● Task input
import Summits.AtomisticToContinuum.HydrodynamicLimit.Theorems.TwoClocksEquilibriumFastWindowLDBirthT12Zonal
import Literature.Analysis.FluidPDE.LambertCosineLaw
import Literature.Probability.Distributions.GaussianSphereMarginal
import Mathlib.MeasureTheory.Function.JacobianOneDim
import Mathlib.MeasureTheory.Integral.IntervalIntegral.Basic
import HarnessLib

/-!
# Archimedes' hat-box law on `S²` and the angular contraction lemma (FF3)
# (helpers `t12_sphereMeasure_map_inner`, `t12_angularContraction` of the line `birth`, crux
# `TwoClocks.EquilibriumFastWindowLD`, stmt-AtomisticToContinuum-14440; infrastructure file 2 of
# the analytic residue `t12_logLinearPreimage_and_dipoleModulus` of `stub_correctorTransfer`)

The `ℓ ≥ 2` part of the corrector analysis (plan §6 of the registered sub-goal
`t12_logLinearPreimage_and_dipoleModulus`: linear growth of the component `Π_{≥2}ψ` of the
Chapman–Enskog pre-image) runs an `L^∞`-in-angle, sup-in-radius scheme whose engine is a family of
ZONAL operators on the sphere, `(K u)(a) = ∫_{S²} k(⟪a, ω⟫) u(ω) dσ(ω)` (far-field collision steps,
circle averages and their iterates), applied to angular profiles `u` with no `ℓ = 0, 1`
components. Two facts are used over and over; this file supplies them.

* **The hat-box law** (Archimedes): under the surface measure `σ = volume.toSphere` of
  `S² ⊂ ℝ³` (total mass `4π`) the height `⟪a, ω⟫` (`|a| = 1`) is `2π ·` Lebesgue on `[-1, 1]`:
  `σ ∘ ⟪a, ·⟫⁻¹ = 2π · Leb|_{[-1,1]}` (`t12_sphereMeasure_map_inner`, registered), hence
  `∫_{S²} g(⟪a, ω⟫) dσ(ω) = 2π ∫_{-1}^{1} g` for measurable `g ≥ 0` (`lintegral_sphere_comp_inner`)
  and for Banach-valued `g` (`integral_sphere_comp_inner(_real)`), with the integrability transfer
  `integrable_sphere_comp_inner_iff`. Proof: the flux form of the hat-box theorem of the tree
  (`lintegral_toSphere_cos_comp_coords`, `LambertCosineLaw.lean`: under `⟪a, ν⟫₊ dσ` the
  tangential coordinates are Lebesgue on the unit disc) tested against
  `g(√(1 - |p|²))/√(1 - |p|²)`, polar coordinates in the disc (`lintegral_fun_norm_addHaar`) and
  the substitution `x = √(1 - y²)` give the open upper hemisphere; the lower one is the upper
  hemisphere of `-a`, and the equator is `σ`-null (`sphereMeasure_inner_eq_zero`).
* **FF3, the angular contraction (duality) lemma** (`t12_angularContraction`, registered): if
  `k` is integrable on `[-1, 1]`, `u : S² → ℝ` is measurable, `|u| ≤ m`, `∫ u dσ = 0` (zero zonal
  average) and `∫ u(ω) ω dσ(ω) = 0` (zero dipole moment), then for all `A, B`,
  `|∫ k(⟪a, ω⟫) u(ω) dσ(ω)| ≤ m · 2π ∫_{-1}^{1} |k(x) - A - B x| dx`
  (subtract the affine profile `A + B⟪a, ω⟫`, which `u` annihilates). Optimising in `A, B` gives
  `m · 2π dist_{L¹[-1,1]}(k, span{1, x})`, the norm of the zonal operator on the sector `ℓ ≥ 2`
  of `L^∞(S²)`; for one far-field collision step, `k = (2/π) x₊²`, the constant is
  `4 ∫_{-1}^{1} |x₊² - 1/8 - x/4| dx = 1` (sibling file `…BirthT12Legendre`), which is why the
  plan iterates the step. NOT here: composition of zonal kernels (FF2), the far-field
  representation with rates (FF1), the Legendre certificate (FF4).
-/noncomputable section

open MeasureTheory Real Set Filter Metric
open scoped ENNReal BigOperators InnerProductSpace Pointwise
namespace Summit.AtomisticToContinuum.HydrodynamicLimit.Theorems.ClampedCorrectorBirth

open Literature.Analysis.FluidPDE Literature.MathematicalPhysics.KineticTheory

/-! ### One-dimensional and measure-theoretic preliminaries -/

/-- The substitution `x = √(1 - y²)` on `(0, 1)`:
`∫₀¹ (y/√(1-y²)) g(√(1-y²)) dy = ∫₀¹ g(x) dx` for every `g ≥ 0`. [folklore] -/
theorem lintegral_Ioo_comp_sqrt_one_sub_sq (g : ℝ → ℝ≥0∞) :
    ∫⁻ y in Ioo (0 : ℝ) 1, ENNReal.ofReal (y / √(1 - y ^ 2)) * g (√(1 - y ^ 2)) =
      ∫⁻ x in Ioo (0 : ℝ) 1, g x := by
  have hpos : ∀ y ∈ Ioo (0 : ℝ) 1, 0 < 1 - y ^ 2 := fun y hy => by nlinarith [hy.1, hy.2]
  have hderiv : ∀ y ∈ Ioo (0 : ℝ) 1, HasDerivWithinAt (fun y : ℝ => √(1 - y ^ 2))
      (-(2 * y) / (2 * √(1 - y ^ 2))) (Ioo 0 1) y := by
    intro y hy
    have h1 : HasDerivAt (fun y : ℝ => 1 - y ^ 2) (-(2 * y)) y := by
      simpa using (hasDerivAt_pow 2 y).const_sub (1 : ℝ)
    exact (h1.sqrt (hpos y hy).ne').hasDerivWithinAt
  have hinj : InjOn (fun y : ℝ => √(1 - y ^ 2)) (Ioo 0 1) := by
    intro y₁ h₁ y₂ h₂ h
    have h' : 1 - y₁ ^ 2 = 1 - y₂ ^ 2 := (Real.sqrt_inj (hpos y₁ h₁).le (hpos y₂ h₂).le).1 h
    exact (pow_left_inj₀ h₁.1.le h₂.1.le two_ne_zero).1 (by linarith)
  have himage : (fun y : ℝ => √(1 - y ^ 2)) '' Ioo 0 1 = Ioo 0 1 := by
    ext x
    constructor
    · rintro ⟨y, hy, rfl⟩
      refine ⟨Real.sqrt_pos.2 (hpos y hy), ?_⟩
      rw [Real.sqrt_lt' one_pos, one_pow]
      nlinarith [hy.1]
    · intro hx
      have hx2 : 0 < 1 - x ^ 2 := by nlinarith [hx.1, hx.2]
      refine ⟨√(1 - x ^ 2), ⟨Real.sqrt_pos.2 hx2, ?_⟩, ?_⟩
      · rw [Real.sqrt_lt' one_pos, one_pow]
        nlinarith [hx.1]
      · dsimp only
        rw [Real.sq_sqrt hx2.le, sub_sub_cancel, Real.sqrt_sq hx.1.le]
  have key := lintegral_image_eq_lintegral_abs_deriv_mul measurableSet_Ioo hderiv hinj g
  rw [himage] at key; rw [key]
  refine setLIntegral_congr_fun measurableSet_Ioo fun y hy => ?_
  rw [neg_div, mul_div_mul_left _ _ (two_ne_zero' ℝ), abs_neg,
    abs_of_pos (div_pos hy.1 (Real.sqrt_pos.2 (hpos y hy)))]

/-- **The duality core of the angular contraction lemma** (any finite measure space): if `u` is
measurable with `|u| ≤ m` and annihilates the constants and a "height" `φ` (`∫ u = 0`,
`∫ φ u = 0`), then for every profile `k` with `k ∘ φ` integrable and every affine `A + B x`,
`|∫ k(φ) u| ≤ m ∫ |k(φ) - A - B φ|` (subtract `A + B φ`, which `u` kills). [folklore] -/
theorem abs_integral_mul_le_of_orthogonal {α : Type*} [MeasurableSpace α] {μ : Measure α}
    [IsFiniteMeasure μ] {φ u : α → ℝ} {k : ℝ → ℝ} {m : ℝ} (A B : ℝ) (hφ : Integrable φ μ)
    (hk : Integrable (fun ω => k (φ ω)) μ) (hu : AEStronglyMeasurable u μ) (hm : ∀ ω, |u ω| ≤ m)
    (h0 : ∫ ω, u ω ∂μ = 0) (h1 : ∫ ω, φ ω * u ω ∂μ = 0) :
    |∫ ω, k (φ ω) * u ω ∂μ| ≤ m * ∫ ω, |k (φ ω) - A - B * φ ω| ∂μ := by
  have hbd : ∀ᵐ ω ∂μ, ‖u ω‖ ≤ m :=
    Eventually.of_forall fun ω => by rw [Real.norm_eq_abs]; exact hm ω
  have huI : Integrable u μ := (integrable_const m).mono' hu hbd
  have hdS : Integrable (fun ω => k (φ ω) - A - B * φ ω) μ :=
    (hk.sub (integrable_const A)).sub (hφ.const_mul B)
  have hI1 : Integrable (fun ω => (k (φ ω) - A - B * φ ω) * u ω) μ := hdS.mul_bdd hu hbd
  have hI2 : Integrable (fun ω => A * u ω) μ := huI.const_mul A
  have hI3 : Integrable (fun ω => B * (φ ω * u ω)) μ := (hφ.mul_bdd hu hbd).const_mul B
  have hI12 : Integrable (fun ω => (k (φ ω) - A - B * φ ω) * u ω + A * u ω) μ := hI1.add hI2
  have hint : ∫ ω, k (φ ω) * u ω ∂μ = ∫ ω, (k (φ ω) - A - B * φ ω) * u ω ∂μ := by
    have hsplit : ∀ ω, k (φ ω) * u ω =
        (k (φ ω) - A - B * φ ω) * u ω + A * u ω + B * (φ ω * u ω) := fun ω => by ring
    simp_rw [hsplit]
    rw [integral_add hI12 hI3, integral_add hI1 hI2, integral_const_mul, integral_const_mul, h0, h1,
      mul_zero, mul_zero, add_zero, add_zero]
  rw [hint]
  calc |∫ ω, (k (φ ω) - A - B * φ ω) * u ω ∂μ|
      ≤ ∫ ω, |(k (φ ω) - A - B * φ ω) * u ω| ∂μ := abs_integral_le_integral_abs
    _ ≤ ∫ ω, m * |k (φ ω) - A - B * φ ω| ∂μ := by
        refine integral_mono hI1.abs (hdS.abs.const_mul m) fun ω => ?_
        dsimp only
        rw [abs_mul, mul_comm]
        exact mul_le_mul_of_nonneg_right (hm ω) (abs_nonneg _)
    _ = m * ∫ ω, |k (φ ω) - A - B * φ ω| ∂μ := integral_const_mul _ _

● About this exercise
Where the line containing "exact mul_le_mul_of_nonneg_right (hm" appears, begin a word-for-word copy and carry it through the last line of the listing, leaving out all other lines.

● Answer section
        exact mul_le_mul_of_nonneg_right (hm ω) (abs_nonneg _)
    _ = m * ∫ ω, |k (φ ω) - A - B * φ ω| ∂μ := integral_const_mul _ _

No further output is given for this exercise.